Stored data entries:
• • • •

import Literature.NumberTheory.Automorphic.Liu2021.AppendixC.HeckeEndomorphism
import HarnessLib

/-!
# [Liu 2021, §4.2 l. 2074 / p. 133 (D.3)] the Hecke endomorphism `[KgK] ∈ End⁰(A_K)` AS A PUSH–PULL: `[KgK] = [K:N]⁻¹ · (t ≫ Σ_{γK ⊆ KgK} Alb T_γ)`

Topic `NumberTheory/Automorphic/Liu2021/AppendixC`; namespace `Literature.NumberTheory.Automorphic.Liu2021.AppendixC.Sec42Data.HeckeTranslates`.
PROOF FILE (five theorems, one private; no definition, no named fact, no instance, no `sorry`).  Sequel of ★ `HeckeEndomorphism` (d6 DEF DH1).

★ `heckeEnd T hD K g : End⁰(A_K)` is DEFINED through a CHOSEN witness `(m, ψ_g)` of row (D) `T.IsogenyDescent` and characterised `ℓ`-adically
(★ `eq_heckeEnd`: THE element of `End⁰(A_K)` whose `ᵗV_ℓ^ℚ` acts as `[KgK]` on `H¹_ét(A_∞)`).  This file gives its CHOICE-FREE GEOMETRIC
DESCRIPTION at finite level — the classical «pull back along `X_N → X_K`, push forward along the translates `T_γ : X_N → X_K`,
`γK ⊆ KgK`, divide by the degree» ([Bump1997] §4.2 Prop. 4.2.3; [Milne2005ShimuraVarieties] §5 p. 58: Hecke correspondences as
push–pull through a common finite étale cover):

* `toTower_dualMap_trace` — if `t : A_K ⟶ A_N` is an Albanese TRACE of the level cover `u^N_K : X_N → X_K`, i.e.
  `Alb_u ≫ t = Σ_i Alb(T_{δ_i})` for a finite family `δ_i ∈ K` (the shape ★ `Albanese.exists_trace_of_isSepQuotient_complex` /
  `AlbaneseTraceOfFiniteQuotient` produce, [Lang1983AbelianVarieties] VIII §6), then on the tower `[ᵗV_ℓ(t) θ]_K = Σ_i δ_i · [θ]_N`;
* `toTower_dualMap_sum_albTr` — for a transversal `s` of `KgK/K` with a common admissible source level `N`,
  `[ᵗV_ℓ(Σ_{γ ∈ s} Alb T_γ) φ]_N = [KgK] [φ]_K`;
* **`heckeEnd_eq_pushPull`** — `heckeEnd T hD K g = (card ι)⁻¹ · (1 ⊗ (t ≫ Σ_{γ ∈ s} Alb(T_γ : X_N → X_K)))` in `End⁰(A_K) = ℚ ⊗ End A_K`
  (granted injective étale pull-backs `hI`, ★ `Sec42Data.toTower_injective`, as every use of `eq_heckeEnd`).  Only `δ_i ∈ K` and
  `ι ≠ ∅` are used from the trace shape (for the genuine trace `ι = K/N` and `card ι = [K : N]`);
* `heckeEnd_eq_pushPull_of_aut` — the same with the trace indexed by automorphisms `act δ ∈ {T_k : k ∈ K}` of `X_N` and `Alb_u` spelled
  `Albanese.map` (the literal shape of ★ `AlbaneseTraceOfFiniteQuotient` / the (F-P2) Jacobian fact: `Alb_p ≫ t = Σ_δ Alb(act δ)`).

Cell `hodgecm-mathlib` (D-0151), crux `HLiu418` = stmt-HodgeConjecture-24832, d6 line, road (P) leg (P3) (A-plan2 (g12) s211 hand table
2026-08-30 «∃-free head `heckeEnd_eq_pushPull`, optional»; A-p07 (g12) census `CENSUS-RoadP-P2P3-currency` §1).  COUNT-NEUTRAL capital:
HC_CM is proved only modulo the 7 printed citations until rung 0 closes; this file discharges none of them.

## References
* [Liu2021] Y. Liu, *Fourier–Jacobi cycles and arithmetic relative trace formula*, Camb. J. Math. 9 (2021): §4.2 (FJcycle.tex l. 2070–2081,
  esp. l. 2074 «the homomorphism `𝔾(𝔸_F^∞) → Aut_E(A_∞)` provided by the Hecke correspondences»), p. 133 (before (D.3)).
* [Bump1997] D. Bump, *Automorphic Forms and Representations* (1997), §4.2 Prop. 4.2.3 (`[KgK]` as a sum over `KgK/K`).
* [Milne2005ShimuraVarieties] J. S. Milne, *Introduction to Shimura varieties* (2005), §5 p. 57–58 (Hecke correspondences through `Sh_{K ∩ gKg⁻¹}`).
* [Lang1983AbelianVarieties] S. Lang, *Abelian Varieties* (1983), Ch. VIII §6 (the trace on Albanese varieties).
* [MumfordAV1970] D. Mumford, *Abelian Varieties* (1970), §19 Thm. 3 (`End A → End T_ℓ A` injective).
-/

set_option autoImplicit false

noncomputable section

open CategoryTheory NumberField Function MulAction
open scoped TensorProduct

namespace Literature.NumberTheory.Automorphic.Liu2021.AppendixC

open Literature.AlgebraicGeometry.Motives (AbelianVariety)
open Literature.AlgebraicGeometry.Motives.AbelianVariety (rationalTateModuleMap rationalTateModuleMap_comp rationalTateModuleMap_add
  endAlgebra rationalTateAction rationalTateAction_of rationalTateAction_algebraMap)

/-! ## §0 Bookkeeping: `ᵗV_ℓ` of a finite sum of homomorphisms -/

/-- `ᵗV_ℓ(Σ_{i ∈ s} f_i) φ = Σ_{i ∈ s} ᵗV_ℓ(f_i) φ` (additivity of `V_ℓ`, ★ `rationalTateModuleMap_add`, dualised; companion of ★
`dualMap_rationalTateModuleMap_comp_apply`; `T_ℓ`/`V_ℓ` is an additive functor, [MumfordAV1970] §19). [cite: MumfordAV1970, §19 Thm. 3 (and the additivity of `T_ℓ`, p. 176–178)] -/
theorem dualMap_rationalTateModuleMap_sum_apply {K : Type} [Field K] {X Y : AbelianVariety K} (ℓ : ℕ) [Fact ℓ.Prime]
    {ι : Type*} (s : Finset ι) (f : ι → (X ⟶ Y)) (φ : Module.Dual ℚ_[ℓ] (Y.rationalTateModule ℓ)) :
    (rationalTateModuleMap ℓ (∑ i ∈ s, f i)).dualMap φ = ∑ i ∈ s, (rationalTateModuleMap ℓ (f i)).dualMap φ := by
  classical
  let Vh : (X ⟶ Y) →+ (X.rationalTateModule ℓ →ₗ[ℚ_[ℓ]] Y.rationalTateModule ℓ) :=
    AddMonoidHom.mk' (fun f => rationalTateModuleMap ℓ f) (rationalTateModuleMap_add ℓ)
  have e1 : rationalTateModuleMap ℓ (∑ i ∈ s, f i) = ∑ i ∈ s, rationalTateModuleMap ℓ (f i) := by
    show Vh (∑ i ∈ s, f i) = ∑ i ∈ s, Vh (f i)
    exact map_sum Vh f s
  apply LinearMap.ext
  intro v
  rw [LinearMap.dualMap_apply, e1, LinearMap.sum_apply, map_sum, LinearMap.sum_apply]
  exact Finset.sum_congr rfl fun i _ => (LinearMap.dualMap_apply _ _ _).symm

/-- the dual of a scalar multiple (pointwise bookkeeping). [folklore] -/
private theorem dualMap_smul_apply' (ℓ : ℕ) [Fact ℓ.Prime] {V W : Type*} [AddCommGroup V] [Module ℚ_[ℓ] V] [AddCommGroup W]
    [Module ℚ_[ℓ] W] (c : ℚ_[ℓ]) (f : V →ₗ[ℚ_[ℓ]] W) (φ : Module.Dual ℚ_[ℓ] W) : (c • f).dualMap φ = c • f.dualMap φ := by
  ext v
  simp only [LinearMap.dualMap_apply, LinearMap.smul_apply, map_smul, smul_eq_mul]

variable {F E : Type} [Field F] [NumberField F] [IsTotallyReal F] [Field E] [NumberField E] [Algebra F E]
  [IsTotallyComplex E] [Algebra.IsQuadraticExtension F E]
variable {P5 : PropC5Data F E} {isotropicAt : ℕ → Prop}

namespace Sec42Data.HeckeTranslates

variable {C : Sec42Data P5 isotropicAt} (T : C.HeckeTranslates) (ℓ : ℕ) [Fact ℓ.Prime]

/-! ## §1 The trace on the tower: `[ᵗV_ℓ(t) θ]_K = Σ_i δ_i · [θ]_N` -/

/-- **An Albanese trace of the level cover, read on `H¹_ét(A_∞)`**: if `t : A_K ⟶ A_N` satisfies `Alb_{u^N_K} ≫ t = Σ_i Alb(T_{δ_i})`
for finitely many `δ_i ∈ K` (the trace of the Galois cover `X_N → X_K = X_N/(K/N)`, [Lang1983AbelianVarieties] VIII §6, in the shape
★ `AlbaneseTraceOfFiniteQuotient` / `Albanese.exists_trace_of_isSepQuotient_complex` deliver), then for every level-`N` class `θ`,
`[ᵗV_ℓ(t) θ]_K = Σ_i δ_i · [θ]_N` in `H¹_ét(A_∞)` (`[·]_K ∘ ᵗV_ℓ(Alb_u) = [·]_N`-compatibility ★ `toTower_pull` and the defining formula
★ `etHeckeRep_toTower`). [cite: Liu2021, §4.2 (FJcycle.tex l. 2070–2074 and l. 2158–2160)] [cite: Lang1983AbelianVarieties, Ch. VIII §6 Thm. 13] -/
theorem toTower_dualMap_trace {N K : C5.SmallLevel C.S.K₀} (h : N ≤ K) (hn : ∀ k ∈ K.1.1, C5.HeckeLE k N N)
    {ι : Type*} (s : Finset ι) (δ : ι → C.G) (hδ : ∀ i, δ i ∈ K.1.1) (t : C.A K ⟶ C.A N)
    (ht : C.Atr (homOfLE h) ≫ t = ∑ i ∈ s, T.albTr (δ i) N N (hn _ (hδ i))) (θ : C.etaleH1 ℓ N) :
    C.toTower ℓ K ((rationalTateModuleMap ℓ t).dualMap θ) = ∑ i ∈ s, T.etHeckeRep ℓ (δ i) (C.toTower ℓ N θ) := by
  rw [← C.toTower_pull ℓ (homOfLE h) ((rationalTateModuleMap ℓ t).dualMap θ), dualMap_rationalTateModuleMap_comp_apply, ht,
    dualMap_rationalTateModuleMap_sum_apply ℓ, map_sum]
  exact Finset.sum_congr rfl fun i _ => (T.etHeckeRep_toTower ℓ (δ i) (hn _ (hδ i)) θ).symm

/-! ## §2 The push-forward along the cosets of `KgK`, read on the tower: `[ᵗV_ℓ(Σ_γ Alb T_γ) φ]_N = [KgK] [φ]_K` -/

/-- **The sum of the translates `Alb(T_γ) : A_N → A_K` over a transversal `s` of `KgK/K`, read on `H¹_ét(A_∞)`, is the Hecke operator**:
`[ᵗV_ℓ(Σ_{γ ∈ s} Alb T_γ) φ]_N = [KgK] [φ]_K` (★ `etHeckeRep_toTower` termwise + ★ `heckeOperator_apply_eq_sum` on the `K`-fixed class
`[φ]_K`, for ANY transversal). [cite: Liu2021, §4.2 (FJcycle.tex l. 2074)] [cite: Bump1997, §4.2 (Prop. 4.2.3)] -/
theorem toTower_dualMap_sum_albTr {N K : C5.SmallLevel C.S.K₀} (g : C.G) (s : Finset C.G)
    (hs : Set.BijOn (fun x : C.G => (x : C.G ⧸ (K.1.1 : Subgroup C.G))) s (orbit K.1.1 (g : C.G ⧸ (K.1.1 : Subgroup C.G))))
    (hsN : ∀ γ ∈ s, C5.HeckeLE γ N K) (φ : C.etaleH1 ℓ K) :
    C.toTower ℓ N ((rationalTateModuleMap ℓ (∑ γ ∈ s.attach, T.albTr (γ : C.G) N K (hsN γ γ.2))).dualMap φ) =
      Literature.NumberTheory.Automorphic.heckeOperator (T.etHeckeRep ℓ) (K.1.1 : Subgroup C.G) g (C.toTower ℓ K φ) := by
  have hfix : C.toTower ℓ K φ ∈ (T.etHeckeRep ℓ).fixedPoints (K.1.1 : Subgroup C.G) :=
    ((T.etHeckeRep ℓ).mem_fixedPoints K.1.1 (C.toTower ℓ K φ)).2 fun _ hk => T.etHeckeRep_toTower_of_mem ℓ hk φ
  rw [Literature.NumberTheory.Automorphic.heckeOperator_apply_eq_sum (T.etHeckeRep ℓ) (K.1.1 : Subgroup C.G) g s hs hfix,
    dualMap_rationalTateModuleMap_sum_apply ℓ, map_sum, ← Finset.sum_attach s]
  exact Finset.sum_congr rfl fun γ _ => (T.etHeckeRep_toTower ℓ (γ : C.G) (hsN γ γ.2) φ).symm

/-! ## §3 `[KgK]` as a push–pull -/

/-- **`[KgK] = [K:N]⁻¹ · (t ≫ Σ_{γK ⊆ KgK} Alb T_γ)` — the Hecke endomorphism of ★ `heckeEnd` as a push–pull** ([Liu2021] p. 133 «the
homomorphism `C_c^∞(K\G(𝔸^∞)/K, ℚ) → End(A_K)_ℚ` induced by the Hecke actions»; [Bump1997] Prop. 4.2.3; [Milne2005ShimuraVarieties] §5
p. 58).  Data: a small level `N ≤ K` normalised by `K` (`hn`); an Albanese trace `t : A_K ⟶ A_N` of `u^N_K`, `Alb_u ≫ t = Σ_i Alb(T_{δ_i})`
over a non-empty finite family `δ_i ∈ K` (for the genuine trace, `ι = K/N`); a transversal `s` of `KgK/K` whose members have `N` as an
admissible source level (`γ⁻¹Nγ ⊆ K`, `hsN`; exists by ★ `C5.SmallLevel.exists_normal_le_forall_heckeLE`).  Then
`heckeEnd T hD K g = (card ι)⁻¹ · (1 ⊗ (t ≫ Σ_{γ ∈ s} Alb T_γ))` in `End⁰(A_K)`.  Proof: by ★ `eq_heckeEnd` it suffices that `ᵗV_ℓ^ℚ` of
the right-hand side acts as `[KgK]` on `H¹_ét(A_∞)`; `ᵗV_ℓ(t ≫ S) = ᵗV_ℓ(t) ∘ ᵗV_ℓ(S)`, §2 turns `ᵗV_ℓ(S) φ` into `[KgK][φ]_K` at level
`N`, §1 turns `ᵗV_ℓ(t)` into `Σ_i δ_i ·` at level `K`, and each `δ_i ∈ K` fixes the `K`-fixed class `[KgK][φ]_K`
(★ `heckeOperator_apply_mem_fixedPoints`), so the `card ι` copies cancel the scalar.  `hI` (injective étale pull-backs) as in every
use of `eq_heckeEnd`. [cite: Liu2021, p. 133 (before (D.3)) and §4.2 (FJcycle.tex l. 2074)] [cite: Bump1997, §4.2 (Prop. 4.2.3)]
[cite: Milne2005ShimuraVarieties, §5 p. 58 L3–11] [cite: MumfordAV1970, §19 Thm. 3] -/
theorem heckeEnd_eq_pushPull (hD : T.IsogenyDescent)
    (hI : ∀ ⦃K K' : C5.SmallLevel C.S.K₀⦄ (f : K' ⟶ K), Function.Injective (rationalTateModuleMap ℓ (C.Atr f)).dualMap)
    {N K : C5.SmallLevel C.S.K₀} (h : N ≤ K) (hn : ∀ k ∈ K.1.1, C5.HeckeLE k N N)
    {ι : Type*} [Fintype ι] [Nonempty ι] (δ : ι → C.G) (hδ : ∀ i, δ i ∈ K.1.1) (t : C.A K ⟶ C.A N)
    (ht : C.Atr (homOfLE h) ≫ t = ∑ i, T.albTr (δ i) N N (hn _ (hδ i)))
    (g : C.G) (s : Finset C.G)
    (hs : Set.BijOn (fun x : C.G => (x : C.G ⧸ (K.1.1 : Subgroup C.G))) s (orbit K.1.1 (g : C.G ⧸ (K.1.1 : Subgroup C.G))))
    (hsN : ∀ γ ∈ s, C5.HeckeLE γ N K) :
    T.heckeEnd hD K g =
      algebraMap ℚ (C.A K).endAlgebra ((Fintype.card ι : ℚ))⁻¹ *
        endAlgebra.of (C.A K) (t ≫ ∑ γ ∈ s.attach, T.albTr (γ : C.G) N K (hsN γ γ.2)) := by
  symm
  refine T.eq_heckeEnd ℓ hD hI K g fun φ => ?_
  have hcard : (Fintype.card ι : ℚ_[ℓ]) ≠ 0 := Nat.cast_ne_zero.2 Fintype.card_ne_zero
  -- the `ℓ`-adic realisation of the right-hand side
  have hV : rationalTateAction (C.A K) ℓ (algebraMap ℚ (C.A K).endAlgebra ((Fintype.card ι : ℚ))⁻¹ *
        endAlgebra.of (C.A K) (t ≫ ∑ γ ∈ s.attach, T.albTr (γ : C.G) N K (hsN γ γ.2))) =
      ((Fintype.card ι : ℚ_[ℓ]))⁻¹ • rationalTateModuleMap ℓ (t ≫ ∑ γ ∈ s.attach, T.albTr (γ : C.G) N K (hsN γ γ.2)) := by
    rw [map_mul, rationalTateAction_algebraMap, rationalTateAction_of, ← Algebra.smul_def, map_inv₀, map_natCast]
  -- the `K`-fixed class `[KgK][φ]_K`
  have hfix : C.toTower ℓ K φ ∈ (T.etHeckeRep ℓ).fixedPoints (K.1.1 : Subgroup C.G) :=
    ((T.etHeckeRep ℓ).mem_fixedPoints K.1.1 (C.toTower ℓ K φ)).2 fun _ hk => T.etHeckeRep_toTower_of_mem ℓ hk φ
  have hw : Literature.NumberTheory.Automorphic.heckeOperator (T.etHeckeRep ℓ) (K.1.1 : Subgroup C.G) g (C.toTower ℓ K φ) ∈
      (T.etHeckeRep ℓ).fixedPoints (K.1.1 : Subgroup C.G) :=
    Literature.NumberTheory.Automorphic.heckeOperator_apply_mem_fixedPoints (T.etHeckeRep ℓ) (K.1.1 : Subgroup C.G) g hfix
      (Sec42Data.BettiPinning.finite_orbit_level K g)
  rw [hV, dualMap_smul_apply' ℓ, map_smul, ← dualMap_rationalTateModuleMap_comp_apply,
    T.toTower_dualMap_trace ℓ h hn Finset.univ δ hδ t ht, T.toTower_dualMap_sum_albTr ℓ g s hs hsN φ]
  have hterm : ∀ i ∈ (Finset.univ : Finset ι),
      T.etHeckeRep ℓ (δ i) (Literature.NumberTheory.Automorphic.heckeOperator (T.etHeckeRep ℓ) (K.1.1 : Subgroup C.G) g (C.toTower ℓ K φ)) =
        Literature.NumberTheory.Automorphic.heckeOperator (T.etHeckeRep ℓ) (K.1.1 : Subgroup C.G) g (C.toTower ℓ K φ) :=
    fun i _ => ((T.etHeckeRep ℓ).mem_fixedPoints K.1.1 _).1 hw (δ i) (hδ i)
  rw [Finset.sum_congr rfl hterm, Finset.sum_const, Finset.card_univ, ← Nat.cast_smul_eq_nsmul ℚ_[ℓ], smul_smul,
    inv_mul_cancel₀ hcard, one_smul]


/-- **The same, with the trace indexed by the deck group of the level cover** (the shape ★ `AlbaneseTraceOfFiniteQuotient` /
★ `Albanese.exists_trace_of_isSepQuotient_complex` and the (F-P2) Jacobian fact use): `Δ` a non-empty finite index type, `act δ` automorphisms
of `X_N` each of which IS a translate `T_k` (`k ∈ K`) — e.g. the action `k ↦ T_{k⁻¹}` of `K/N` built in ★ `isogenyDescent_of_levelQuotient` —
and `Alb_{u^N_K} ≫ t = Σ_δ Alb(act δ)` with `Alb_u` spelled `Albanese.map` (★ `Sec42Data.Atr_eq_map`).  Then
`heckeEnd T hD K g = (card Δ)⁻¹ · (1 ⊗ (t ≫ Σ_{γ ∈ s} Alb T_γ))`. [cite: Liu2021, p. 133 (before (D.3)) and §4.2 (FJcycle.tex l. 2074)]
[cite: Lang1983AbelianVarieties, Ch. VIII §6 Thm. 13] [cite: Bump1997, §4.2 (Prop. 4.2.3)] -/
theorem heckeEnd_eq_pushPull_of_aut (hD : T.IsogenyDescent)
    (hI : ∀ ⦃K K' : C5.SmallLevel C.S.K₀⦄ (f : K' ⟶ K), Function.Injective (rationalTateModuleMap ℓ (C.Atr f)).dualMap)
    {N K : C5.SmallLevel C.S.K₀} (h : N ≤ K) (hn : ∀ k ∈ K.1.1, C5.HeckeLE k N N)
    {Δ : Type*} [Fintype Δ] [Nonempty Δ] (act : Δ → (C.X N ≅ C.X N))
    (hact : ∀ δ, ∃ (k : C.G) (hk : k ∈ K.1.1), (act δ).hom = T.tr k N N (hn k hk)) (t : C.A K ⟶ C.A N)
    (ht : (C.alb N).map (C.alb K) (C.cpt.X.map (homOfLE h)) ≫ t = ∑ δ, (C.alb N).map (C.alb N) (act δ).hom)
    (g : C.G) (s : Finset C.G)
    (hs : Set.BijOn (fun x : C.G => (x : C.G ⧸ (K.1.1 : Subgroup C.G))) s (orbit K.1.1 (g : C.G ⧸ (K.1.1 : Subgroup C.G))))
    (hsN : ∀ γ ∈ s, C5.HeckeLE γ N K) :
    T.heckeEnd hD K g =
      algebraMap ℚ (C.A K).endAlgebra ((Fintype.card Δ : ℚ))⁻¹ *
        endAlgebra.of (C.A K) (t ≫ ∑ γ ∈ s.attach, T.albTr (γ : C.G) N K (hsN γ γ.2)) := by
  choose k hk hact using hact
  refine T.heckeEnd_eq_pushPull ℓ hD hI h hn k hk t ?_ g s hs hsN
  rw [C.Atr_eq_map (homOfLE h), ht]
  exact Finset.sum_congr rfl fun δ _ => by rw [albTr, ← hact δ]

end Sec42Data.HeckeTranslates

end Literature.NumberTheory.Automorphic.Liu2021.AppendixC

end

• • • •

* **WHAT TO WORK ON**
Up to and including the line with "# [Liu 2021, §4.2", restate the records above word for word from the very first line.

* **ANSWER BOX**
import Literature.NumberTheory.Automorphic.Liu2021.AppendixC.HeckeEndomorphism
import HarnessLib

/-!
# [Liu 2021, §4.2 l. 2074 / p. 133 (D.3)] the Hecke endomorphism `[KgK] ∈ End⁰(A_K)` AS A PUSH–PULL: `[KgK] = [K:N]⁻¹ · (t ≫ Σ_{γK ⊆ KgK} Alb T_γ)`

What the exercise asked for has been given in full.